# Very Easy Flutes



## AttainableApex (Aug 24, 2010)

how does it work


----------



## ChunkyC (Jun 28, 2009)

That's a pretty novel idea. One of those, "Why didn't I think of that" moments.

Thanks for posting!


----------



## 747DRVR (Mar 18, 2009)

The way it works is once you decide how many flutes you want you go to the chart that is on the jig and it will tell you what holes to put the bushing in.You then put the routerbit(already installed in the routertable)in the bushing and set the routertable fence.you must put the piece you are routing in between the fence and the jig as shown in the picture.Once the fence is set you remove the jig and rout the piece.This jig is only for setting the fence.I know I have done a horrible job of explaining it but it really is easy to figure out and use.Go to the website where they have a much better explanation.


----------



## Sawdustonmyshoulder (Jun 19, 2008)

This looks like something I might be interested in.
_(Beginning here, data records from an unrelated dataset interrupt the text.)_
/-- The loop of `readBlock`, from a store holding one loop token. [folklore] -/
theorem runs_readLoop {src dst w : ι} (hsw : src ≠ w) (hdw : dst ≠ w) (hsd : src ≠ dst) :
    ∀ (a : ℕ) {t : List Bool} (_ : IsTail t) (R : AStore Bool ι),
      R src = un a ++ t → R w = [true] → ∃ R' : AStore Bool ι,
        Runs (loop w fun _ => pop src (readBody dst w)) R R' (6 * a + 5) ∧
        R' src = t.tail ∧ R' dst = un a ++ R dst ∧ R' w = [] ∧
        ∀ r, r ≠ src → r ≠ dst → r ≠ w → R' r = R r
  | 0, t, ht, R, hs, hw => by
    rcases ht with rfl | ⟨r, rfl⟩
    · refine ⟨update R w [], ?_, by simp [update_of_ne hsw, hs], by simp [update_of_ne hdw],
        by simp, fun r _ _ h3 => by simp [update_of_ne h3]⟩
      have hbody : Runs (pop src (readBody dst w)) (update R w []) (update R w []) 2 :=
        Runs.pop_nil (by rw [update_of_ne hsw]; simpa using hs) (Runs.skip _)
      exact (Runs.loop_cons (k := w) (f := fun _ => pop src (readBody dst w)) (a := true)
        (w := []) hw hbody (Runs.loop_nil _ (by simp))).mono (by omega)
    · refine ⟨update (update R w []) src r, ?_, by simp, by simp [update_of_ne hdw, update_of_ne hsd.symm],
        by simp [update_of_ne hsw.symm], fun r' h1 _ h3 => by simp [update_of_ne h1, update_of_ne h3]⟩
      have hbody : Runs (pop src (readBody dst w)) (update R w [])
          (update (update R w []) src r) 2 :=
        Runs.pop_cons (f := readBody dst w) (a := false) (w := r)
          (by rw [update_of_ne hsw]; simpa using hs) (Runs.skip _)
      exact (Runs.loop_cons (k := w) (f := fun _ => pop src (readBody dst w)) (a := true)
        (w := []) hw hbody (Runs.loop_nil _ (by simp [update_of_ne hsw.symm]))).mono (by omega)
  | a + 1, t, ht, R, hs, hw => by
    -- pop a `1`: push a token on `dst`, refill `w`
    set R₁ : AStore Bool ι :=
      update (update (update (update R w []) src (un a ++ t)) dst (true :: R dst)) w [true] with hR₁
    have hbody : Runs (pop src (readBody dst w)) (update R w []) R₁ (2 + 2) := by
      refine Runs.pop_cons (f := readBody dst w) (a := true) (w := un a ++ t)
        (by rw [update_of_ne hsw]; simpa [un, List.replicate_succ] using hs) ?_
      refine ((Runs.push dst true _).seq (Runs.push' ?_)).of_eq rfl (by norm_num)
      rw [hR₁]
      simp [update_of_ne hsd.symm, update_of_ne hdw, update_of_ne hdw.symm, update_of_ne hsw.symm]
    obtain ⟨R', hR', h1, h2, h3, h4⟩ := runs_readLoop hsw hdw hsd a ht R₁
      (by simp [hR₁, update_of_ne hsw, update_of_ne hsd]) (by simp [hR₁])
    refine ⟨R', ?_, h1, ?_, h3, fun r g1 g2 g3 => ?_⟩
    · exact (Runs.loop_cons (k := w) (f := fun _ => pop src (readBody dst w)) (a := true)
        (w := []) hw hbody hR').mono (by omega)
    · rw [h2, hR₁]; simp [update_of_ne hdw, un, List.replicate_succ']
    · rw [h4 r g1 g2 g3, hR₁]; simp [update_of_ne g1, update_of_ne g2, update_of_ne g3]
I have made fluted pilasters and measuring is a bear at best.

Thanks for the post.

I Googled it and here's the link to the website for the jig.


----------



## AttainableApex (Aug 24, 2010)

ha wow would have never came up with that. really nice idea.


----------



## Pete504 (Apr 7, 2009)

I ordered one and received it within 5 days. Very well packaged too!


----------